Jane Wenham: The Witch of Walkern is based on the true story of an old woman who narrowly avoided execution after being accused and convicted of witchcraft in the Hertfordshire village of Walkern in 1712.

Jane Wenham was a ‘cunning woman’, a type of healer who used herbs to ward off illnesses. But after crossing certain members of the village she was accused of witchcraft and arrested.

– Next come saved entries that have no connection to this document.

import Mathlib
import Summits.QuantumAdvantage.QuantumAdvantage.Theorems.MobiusLadderDigitPolyUniformityRigidityGlueWide
import HarnessLib

/-!
# Crux `DigitPolyUniformity` (stmt-QuantumAdvantage-1392), line `Sketch` — cycle 6 (seat c6):
# W from the TWO-FAMILY ×p-rigidity hypothesis (the repair of RigidityWide)

`Theorems/…RigidityGlue` (p138143) proved `W ⇐ Rigidity` with the NARROW test family
`g(N mod 2^k, ⌊N/2^{n−m}⌋)`, `(k+m)^3 ≤ n` (growing bottom depth, top depth `≤ n^{1/3}`), and
`Theorems/…RigidityGlueWide` (p138984) proved `W ⇐ RigidityWide` with the WIDE family `g(N mod 2^{C'}, ⌊N/2^h⌋)`,
`h₀ ≤ h ≤ n − h₀` (every top depth, FIXED bottom depth `C'`).  Seat c6 refuted RigidityWide
(`Theorems/…RigidityWideFalse`, `Chirp.rigidityWide_false`): the bottom-end 2-adic chirps are polynomial-degree-`O(1)`
near-solutions of the functional equations that are exactly balanced modulo `2^{C'}`.  They ARE caught by the narrow
family (bottom depth `k = K`, a constant).  The natural repair therefore offers the rigidity statement BOTH families:

  RigidityFlex := `∃ C C' η ρ, 0<η ∧ 0<ρ ∧ ∀ A h₀, ∀ᶠ n, ∀ P, deg P ≤ (log₂ n)^A →
     (∀ p prime ≤ C, #{1 ≤ m < 2ⁿ/p : χ_P(pm) = χ_P(m)} ≤ η2ⁿ) →
       (∃ k m, (k+m)^3 ≤ n ∧ ∃ g 1-bdd, ρ2ⁿ ≤ |Σ χ_P(N) g(N mod 2^k, ⌊N/2^{n−m}⌋)|) ∨
       (∃ h, h₀ ≤ h ∧ h + h₀ ≤ n ∧ ∃ g 1-bdd, ρ2ⁿ ≤ |Σ χ_P(N) g(N mod 2^{C'}, ⌊N/2^h⌋)|)`,

implied by each of Rigidity and RigidityWide (`rigidityFlex_of_rigidity`, `rigidityFlex_of_rigidityWide`), and still
sufficient for W (`inapprox_range_of_rigidity_flex`) and for `L_λ ∉ AC0Mod 2` (`liouvilleNotAC0Xor_of_rigidity_flex`):
the λ-side spends BOTH unconditional inputs, `stub_ends` (Green's characters mod `2^t`) and the Matomäki–Radziwiłł–Tao
two-ends class at every top depth.  Every KNOWN near-solution (shell characters, Benford chirps of any frequency,
2-adic chirps) is an admissible test of RigidityFlex; what could still refute it is a product of a 2-adic chirp with
a ×p-INVARIANT deep Benford chirp, IF such deep chirps had polylog degree (the standing caveat of the narrow form).
RigidityFlex is a CONJECTURE of this line, never asserted.
-/

noncomputable section

namespace Summit.QuantumAdvantage.DigitPolyUniformity.SketchLAR

open Filter Finset
open Summit.QuantumAdvantage.DigitPolyUniformity.Sketch (stub_ends)
open RigidityGlue

/-- **RigidityFlex from the narrow Rigidity** (monotonicity: the narrow family is the first disjunct). [folklore] -/
theorem rigidityFlex_of_rigidity
    (hR : ∃ C : ℕ, ∃ η ρ : ℝ, 0 < η ∧ 0 < ρ ∧ ∀ A : ℕ, ∀ᶠ n : ℕ in atTop,
      ∀ P : MvPolynomial (Fin n) (ZMod 2), P.totalDegree ≤ Nat.log 2 n ^ A →
        (∀ p : ℕ, p.Prime → p ≤ C →
          ((((Ico 1 (2 ^ n / p)).filter fun m =>
              (if MvPolynomial.eval (fun i : Fin n => if Nat.testBit (p * m) i then (1 : ZMod 2) else 0) P = 1
                then (-1 : ℝ) else 1) =
              (if MvPolynomial.eval (fun i : Fin n => if Nat.testBit m i then (1 : ZMod 2) else 0) P = 1
                then (-1 : ℝ) else 1)).card : ℕ) : ℝ) ≤ η * 2 ^ n) →
        ∃ k m : ℕ, (k + m) ^ 3 ≤ n ∧ ∃ g : ℕ → ℕ → ℝ, (∀ a b, |g a b| ≤ 1) ∧
          ρ * 2 ^ n ≤ |∑ N ∈ range (2 ^ n),
            (if MvPolynomial.eval (fun i : Fin n => if Nat.testBit N i then (1 : ZMod 2) else 0) P = 1
              then (-1 : ℝ) else 1) * g (N % 2 ^ k) (N / 2 ^ (n - m))|) (C' : ℕ) :
    ∃ C C' : ℕ, ∃ η ρ : ℝ, 0 < η ∧ 0 < ρ ∧ ∀ A h₀ : ℕ, ∀ᶠ n : ℕ in atTop,
      ∀ P : MvPolynomial (Fin n) (ZMod 2), P.totalDegree ≤ Nat.log 2 n ^ A →
        (∀ p : ℕ, p.Prime → p ≤ C →
          ((((Ico 1 (2 ^ n / p)).filter fun m =>
              (if MvPolynomial.eval (fun i : Fin n => if Nat.testBit (p * m) i then (1 : ZMod 2) else 0) P = 1
                then (-1 : ℝ) else 1) =
              (if MvPolynomial.eval (fun i : Fin n => if Nat.testBit m i then (1 : ZMod 2) else 0) P = 1
                then (-1 : ℝ) else 1)).card : ℕ) : ℝ) ≤ η * 2 ^ n) →
        (∃ k m : ℕ, (k + m) ^ 3 ≤ n ∧ ∃ g : ℕ → ℕ → ℝ, (∀ a b, |g a b| ≤ 1) ∧
          ρ * 2 ^ n ≤ |∑ N ∈ range (2 ^ n),
            (if MvPolynomial.eval (fun i : Fin n => if Nat.testBit N i then (1 : ZMod 2) else 0) P = 1
              then (-1 : ℝ) else 1) * g (N % 2 ^ k) (N / 2 ^ (n - m))|) ∨
        (∃ h : ℕ, h₀ ≤ h ∧ h + h₀ ≤ n ∧ ∃ g : ℕ → ℕ → ℝ, (∀ a b, |g a b| ≤ 1) ∧
          ρ * 2 ^ n ≤ |∑ N ∈ range (2 ^ n),
            (if MvPolynomial.eval (fun i : Fin n => if Nat.testBit N i then (1 : ZMod 2) else 0) P = 1
              then (-1 : ℝ) else 1) * g (N % 2 ^ C') (N / 2 ^ h)|) := by
  obtain ⟨C, η, ρ, hη, hρ, hR⟩ := hR
  refine ⟨C, C', η, ρ, hη, hρ, fun A h₀ => ?_⟩
  filter_upwards [hR A] with n hn P hP hdef
  exact Or.inl (hn P hP hdef)

/-- **RigidityFlex from RigidityWide** (monotonicity: the wide family is the second disjunct; recorded for the
record — RigidityWide itself is false, `Chirp.rigidityWide_false`). [folklore] -/
theorem rigidityFlex_of_rigidityWide
    (hR : ∃ C C' : ℕ, ∃ η ρ : ℝ, 0 < η ∧ 0 < ρ ∧ ∀ A h₀ : ℕ, ∀ᶠ n : ℕ in atTop,
      ∀ P : MvPolynomial (Fin n) (ZMod 2), P.totalDegree ≤ Nat.log 2 n ^ A →
        (∀ p : ℕ, p.Prime → p ≤ C →
          ((((Ico 1 (2 ^ n / p)).filter fun m =>
              (if MvPolynomial.eval (fun i : Fin n => if Nat.testBit (p * m) i then (1 : ZMod 2) else 0) P = 1
                then (-1 : ℝ) else 1) =
              (if MvPolynomial.eval (fun i : Fin n => if Nat.testBit m i then (1 : ZMod 2) else 0) P = 1
                then (-1 : ℝ) else 1)).card : ℕ) : ℝ) ≤ η * 2 ^ n) →
        ∃ h : ℕ, h₀ ≤ h ∧ h + h₀ ≤ n ∧ ∃ g : ℕ → ℕ → ℝ, (∀ a b, |g a b| ≤ 1) ∧
          ρ * 2 ^ n ≤ |∑ N ∈ range (2 ^ n),
            (if MvPolynomial.eval (fun i : Fin n => if Nat.testBit N i then (1 : ZMod 2) else 0) P = 1
              then (-1 : ℝ) else 1) * g (N % 2 ^ C') (N / 2 ^ h)|) :
    ∃ C C' : ℕ, ∃ η ρ : ℝ, 0 < η ∧ 0 < ρ ∧ ∀ A h₀ : ℕ, ∀ᶠ n : ℕ in atTop,
      ∀ P : MvPolynomial (Fin n) (ZMod 2), P.totalDegree ≤ Nat.log 2 n ^ A →
        (∀ p : ℕ, p.Prime → p ≤ C →
          ((((Ico 1 (2 ^ n / p)).filter fun m =>
              (if MvPolynomial.eval (fun i : Fin n => if Nat.testBit (p * m) i then (1 : ZMod 2) else 0) P = 1
                then (-1 : ℝ) else 1) =
              (if MvPolynomial.eval (fun i : Fin n => if Nat.testBit m i then (1 : ZMod 2) else 0) P = 1
                then (-1 : ℝ) else 1)).card : ℕ) : ℝ) ≤ η * 2 ^ n) →
        (∃ k m : ℕ, (k + m) ^ 3 ≤ n ∧ ∃ g : ℕ → ℕ → ℝ, (∀ a b, |g a b| ≤ 1) ∧
          ρ * 2 ^ n ≤ |∑ N ∈ range (2 ^ n),
            (if MvPolynomial.eval (fun i : Fin n => if Nat.testBit N i then (1 : ZMod 2) else 0) P = 1
              then (-1 : ℝ) else 1) * g (N % 2 ^ k) (N / 2 ^ (n - m))|) ∨
        (∃ h : ℕ, h₀ ≤ h ∧ h + h₀ ≤ n ∧ ∃ g : ℕ → ℕ → ℝ, (∀ a b, |g a b| ≤ 1) ∧
          ρ * 2 ^ n ≤ |∑ N ∈ range (2 ^ n),
            (if MvPolynomial.eval (fun i : Fin n => if Nat.testBit N i then (1 : ZMod 2) else 0) P = 1
              then (-1 : ℝ) else 1) * g (N % 2 ^ C') (N / 2 ^ h)|) := by
  obtain ⟨C, C', η, ρ, hη, hρ, hR⟩ := hR
  refine ⟨C, C', η, ρ, hη, hρ, fun A h₀ => ?_⟩
  filter_upwards [hR A h₀] with n hn P hP hdef
  exact Or.inr (hn P hP hdef)

/-- **The weak target W from TWO-FAMILY ×p-rigidity.** If polylog-degree digital phases with small ×p-defects for
all primes `p ≤ C` correlate EITHER with an ends test `g(N mod 2^k, ⌊N/2^{n−m}⌋)`, `(k+m)^3 ≤ n`, OR with a two-ends
test `g(N mod 2^{C'}, ⌊N/2^h⌋)` at a depth `h₀ ≤ h ≤ n − h₀` of the λ-side's choosing (hypothesis `hR`,
RigidityFlex — λ-free, never asserted), then for some `c > 0`, for every `A`, eventually no `P` of degree
`≤ (log₂ n)^A` has `Σ_{N<2ⁿ} λ χ_P > (1 − c)2ⁿ`.  Proof as `inapprox_range_of_rigidity` /
`inapprox_range_of_rigidity_wide`, spending both λ-inputs: `stub_ends` (Green) and
`liouville_twoEnds_weight_le_wide_real` (Matomäki–Radziwiłł–Tao).
[cite: Green2012, Theorem 3 and §1 (remark on the Liouville function)] [cite: MatomakiRadziwillTao2015, Theorem 1.3] -/
theorem inapprox_range_of_rigidity_flex
    (hR : ∃ C C' : ℕ, ∃ η ρ : ℝ, 0 < η ∧ 0 < ρ ∧ ∀ A h₀ : ℕ, ∀ᶠ n : ℕ in atTop,
      ∀ P : MvPolynomial (Fin n) (ZMod 2), P.totalDegree ≤ Nat.log 2 n ^ A →
        (∀ p : ℕ, p.Prime → p ≤ C →
          ((((Ico 1 (2 ^ n / p)).filter fun m =>
              (if MvPolynomial.eval (fun i : Fin n => if Nat.testBit (p * m) i then (1 : ZMod 2) else 0) P = 1
                then (-1 : ℝ) else 1) =
              (if MvPolynomial.eval (fun i : Fin n => if Nat.testBit m i then (1 : ZMod 2) else 0) P = 1
                then (-1 : ℝ) else 1)).card : ℕ) : ℝ) ≤ η * 2 ^ n) →
        (∃ k m : ℕ, (k + m) ^ 3 ≤ n ∧ ∃ g : ℕ → ℕ → ℝ, (∀ a b, |g a b| ≤ 1) ∧
          ρ * 2 ^ n ≤ |∑ N ∈ range (2 ^ n),
            (if MvPolynomial.eval (fun i : Fin n => if Nat.testBit N i then (1 : ZMod 2) else 0) P = 1
              then (-1 : ℝ) else 1) * g (N % 2 ^ k) (N / 2 ^ (n - m))|) ∨
        (∃ h : ℕ, h₀ ≤ h ∧ h + h₀ ≤ n ∧ ∃ g : ℕ → ℕ → ℝ, (∀ a b, |g a b| ≤ 1) ∧
          ρ * 2 ^ n ≤ |∑ N ∈ range (2 ^ n),
            (if MvPolynomial.eval (fun i : Fin n => if Nat.testBit N i then (1 : ZMod 2) else 0) P = 1
              then (-1 : ℝ) else 1) * g (N % 2 ^ C') (N / 2 ^ h)|)) :
    ∃ c : ℝ, 0 < c ∧ ∀ A : ℕ, ∀ᶠ n : ℕ in atTop, ∀ P : MvPolynomial (Fin n) (ZMod 2),
        P.totalDegree ≤ Nat.log 2 n ^ A →
          ∑ N ∈ Finset.range (2 ^ n), ((ArithmeticFunction.liouville N : ℤ) : ℝ) *
              (if MvPolynomial.eval (fun i : Fin n => if Nat.testBit N i then (1 : ZMod 2) else 0) P = 1
                then (-1 : ℝ) else 1) ≤ (1 - c) * (2 : ℝ) ^ n := by
  obtain ⟨C, C', η, ρ, hη, hρ, hR⟩ := hR
  refine ⟨min η (ρ / 4), lt_min hη (by positivity), fun A => ?_⟩
  have hends := stub_ends (ρ / 4) (by positivity)
  obtain ⟨h₀, hwide⟩ := liouville_twoEnds_weight_le_wide_real C' (ρ / 4) (by positivity)
  have hbig : ∀ᶠ n : ℕ in atTop, 2 / ρ ≤ (2 : ℝ) ^ n := by
    refine (Filter.eventually_ge_atTop ⌈2 / ρ⌉₊).mono fun n hn => ?_
    have h1 : (2 / ρ : ℝ) ≤ n := (Nat.le_ceil _).trans (by exact_mod_cast hn)
    have h2 : (n : ℝ) ≤ (2 : ℝ) ^ n := by exact_mod_cast Nat.lt_two_pow_self.le
    linarith
  filter_upwards [hR A h₀, hends, hwide, hbig] with n hRn hEn hWn hbn P hP
  set φ : ℕ → ℝ := fun N =>
    (if MvPolynomial.eval (fun i : Fin n => if Nat.testBit N i then (1 : ZMod 2) else 0) P = 1
      then (-1 : ℝ) else 1) with hφdef
  set lam : ℕ → ℝ := fun N => ((ArithmeticFunction.liouville N : ℤ) : ℝ) with hlamdef
  have hφ : ∀ N, φ N = 1 ∨ φ N = -1 := fun N => by
    simp only [hφdef]; split_ifs <;> simp
  have hlam0 : lam 0 = 0 := by simp [hlamdef]
  have hlam : ∀ N ∈ Ico 1 (2 ^ n), lam N = 1 ∨ lam N = -1 := fun N hN =>
    liouville_real_eq_or (by have := (Finset.mem_Ico.1 hN).1; omega)
  have hX : 1 ≤ 2 ^ n := Nat.one_le_two_pow
  show ∑ N ∈ range (2 ^ n), lam N * φ N ≤ (1 - min η (ρ / 4)) * 2 ^ n
  by_contra hcon
  rw [not_le] at hcon
  set E : Finset ℕ := (Ico 1 (2 ^ n)).filter fun N => φ N ≠ lam N with hEdef
  have hcount := sum_eq_card hX hlam0 hlam hφ
  rw [hcount] at hcon
  have hc1 : min η (ρ / 4) ≤ η := min_le_left _ _
  have hc2 : min η (ρ / 4) ≤ ρ / 4 := min_le_right _ _
  have h2n : (0 : ℝ) < 2 ^ n := by positivity
  have hE : 2 * (E.card : ℝ) < min η (ρ / 4) * 2 ^ n := by
    rw [hEdef]; push_cast at hcon; linarith
  -- the defects are small
  have hdef : ∀ p : ℕ, p.Prime → p ≤ C →
      ((((Ico 1 (2 ^ n / p)).filter fun m => φ (p * m) = φ m).card : ℕ) : ℝ) ≤ η * 2 ^ n := by
    intro p hp _
    have hle := defect_le (M := 2 ^ n / p) hp.ne_zero φ E (fun m hm hmE hpmE => ?_)
    · have : (((Ico 1 (2 ^ n / p)).filter fun m => φ (p * m) = φ m).card : ℝ) ≤ 2 * E.card := by
        exact_mod_cast hle
      nlinarith
    · have hm1 : 1 ≤ m := (Finset.mem_Ico.1 hm).1
      have hmM : m < 2 ^ n / p := (Finset.mem_Ico.1 hm).2
      have hpm : p * m < 2 ^ n := by
        have := Nat.div_mul_le_self (2 ^ n) p
        have h' : p * m < p * (2 ^ n / p) := Nat.mul_lt_mul_of_pos_left hmM hp.pos
        rw [mul_comm p (2 ^ n / p)] at h'
        omega
      have hmle : m ≤ p * m := Nat.le_mul_of_pos_left m hp.pos
      have hmI : m ∈ Ico 1 (2 ^ n) := Finset.mem_Ico.2 ⟨hm1, by omega⟩
      have hpmI : p * m ∈ Ico 1 (2 ^ n) := Finset.mem_Ico.2 ⟨by omega, hpm⟩
      have hφm : φ m = lam m := by
        by_contra hne; exact hmE (Finset.mem_filter.2 ⟨hmI, hne⟩)
      have hφpm : φ (p * m) = lam (p * m) := by
        by_contra hne; exact hpmE (Finset.mem_filter.2 ⟨hpmI, hne⟩)
      have hlampm : lam (p * m) = -lam m := by
        simp only [hlamdef]
        rw [liouville_prime_mul hp (by omega)]
        push_cast; ring
      rw [hφpm, hφm, hlampm]
      rcases hlam m hmI with h | h <;> rw [h] <;> norm_num
  -- rigidity gives a correlating test from ONE of the two families; λ is orthogonal to both
  have hkey : ∃ G : ℕ → ℝ, (∀ N, |G N| ≤ 1) ∧ ρ * 2 ^ n ≤ |∑ N ∈ range (2 ^ n), φ N * G N| ∧
      |∑ N ∈ range (2 ^ n), lam N * G N| ≤ ρ / 4 * 2 ^ n := by
    rcases hRn P hP hdef with ⟨k, m, hkm, g, hg, hcorr⟩ | ⟨h, hh0h, hhn, g, hg, hcorr⟩
    · exact ⟨fun N => g (N % 2 ^ k) (N / 2 ^ (n - m)), fun N => hg _ _, hcorr, hEn k m hkm g hg⟩
    · exact ⟨fun N => g (N % 2 ^ C') (N / 2 ^ h), fun N => hg _ _, hcorr, hWn h hh0h hhn g hg⟩
  obtain ⟨G, hG, hcorr, horth⟩ := hkey
  have htrans := corr_transfer hX hlam0 hlam hφ (G := G) hG
  have hρ2 : ρ * 2 ^ n < ρ / 2 * 2 ^ n + 1 := by
    calc ρ * 2 ^ n ≤ |∑ N ∈ range (2 ^ n), φ N * G N| := hcorr
      _ ≤ |∑ N ∈ range (2 ^ n), lam N * G N| + 1 + 2 * (E.card : ℝ) := htrans
      _ < ρ / 4 * 2 ^ n + 1 + ρ / 4 * 2 ^ n := by nlinarith [horth]
      _ = ρ / 2 * 2 ^ n + 1 := by ring
  have : ρ / 2 * 2 ^ n < 1 := by linarith
  rw [div_le_iff₀ hρ] at hbn
  nlinarith

/-- **The `AC⁰[⊕]` rung from TWO-FAMILY ×p-rigidity** — composition with the landed weak glue (p135858).
[cite: Razborov1987] [cite: Smolensky1987] -/
theorem liouvilleNotAC0Xor_of_rigidity_flex
    (hR : ∃ C C' : ℕ, ∃ η ρ : ℝ, 0 < η ∧ 0 < ρ ∧ ∀ A h₀ : ℕ, ∀ᶠ n : ℕ in atTop,
      ∀ P : MvPolynomial (Fin n) (ZMod 2), P.totalDegree ≤ Nat.log 2 n ^ A →
        (∀ p : ℕ, p.Prime → p ≤ C →
          ((((Ico 1 (2 ^ n / p)).filter fun m =>
              (if MvPolynomial.eval (fun i : Fin n => if Nat.testBit (p * m) i then (1 : ZMod 2) else 0) P = 1
                then (-1 : ℝ) else 1) =
              (if MvPolynomial.eval (fun i : Fin n => if Nat.testBit m i then (1 : ZMod 2) else 0) P = 1
                then (-1 : ℝ) else 1)).card : ℕ) : ℝ) ≤ η * 2 ^ n) →
        (∃ k m : ℕ, (k + m) ^ 3 ≤ n ∧ ∃ g : ℕ → ℕ → ℝ, (∀ a b, |g a b| ≤ 1) ∧
          ρ * 2 ^ n ≤ |∑ N ∈ range (2 ^ n),
            (if MvPolynomial.eval (fun i : Fin n => if Nat.testBit N i then (1 : ZMod 2) else 0) P = 1
              then (-1 : ℝ) else 1) * g (N % 2 ^ k) (N / 2 ^ (n - m))|) ∨
        (∃ h : ℕ, h₀ ≤ h ∧ h + h₀ ≤ n ∧ ∃ g : ℕ → ℕ → ℝ, (∀ a b, |g a b| ≤ 1) ∧
          ρ * 2 ^ n ≤ |∑ N ∈ range (2 ^ n),
            (if MvPolynomial.eval (fun i : Fin n => if Nat.testBit N i then (1 : ZMod 2) else 0) P = 1
              then (-1 : ℝ) else 1) * g (N % 2 ^ C') (N / 2 ^ h)|)) :
    Computability.encodingNatBool.toLanguage {N : ℕ | ArithmeticFunction.liouville N = -1} ∉
      Literature.Computability.Complexity.AC0Mod 2 :=
  liouvilleNotAC0Xor_of_inapprox_range (inapprox_range_of_rigidity_flex hR)

end Summit.QuantumAdvantage.DigitPolyUniformity.SketchLAR

end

The trial caused a sensation in London, provoking a pamphlet war, while the village itself was caught between those wanting to save her life and those claiming to want to save her soul.

Lenkiewicz, who co-wrote the Oscar-winning film Ida, and whose play The Naked Skin was the first by a living female to be performed on the National Theatre’s Olivier stage, was approached by Max Clifford-Clark from theatre company Out of Joint and asked if she wanted to write about Jane Wenham.

“I looked into it and thought it was fascinating and said yes,” says Lenkiewicz, a former Hackney resident who now lives in Leyton. “Although I’ve taken a few events and let it spring from that really because what interested me more is how it still resonates today.”

Arthur Miller famously used the Salem witch trials to comment on McCarthyism in The Crucible, and Lenkiewicz similarly uses the story of Jane Wenham to draw parallels to the present day.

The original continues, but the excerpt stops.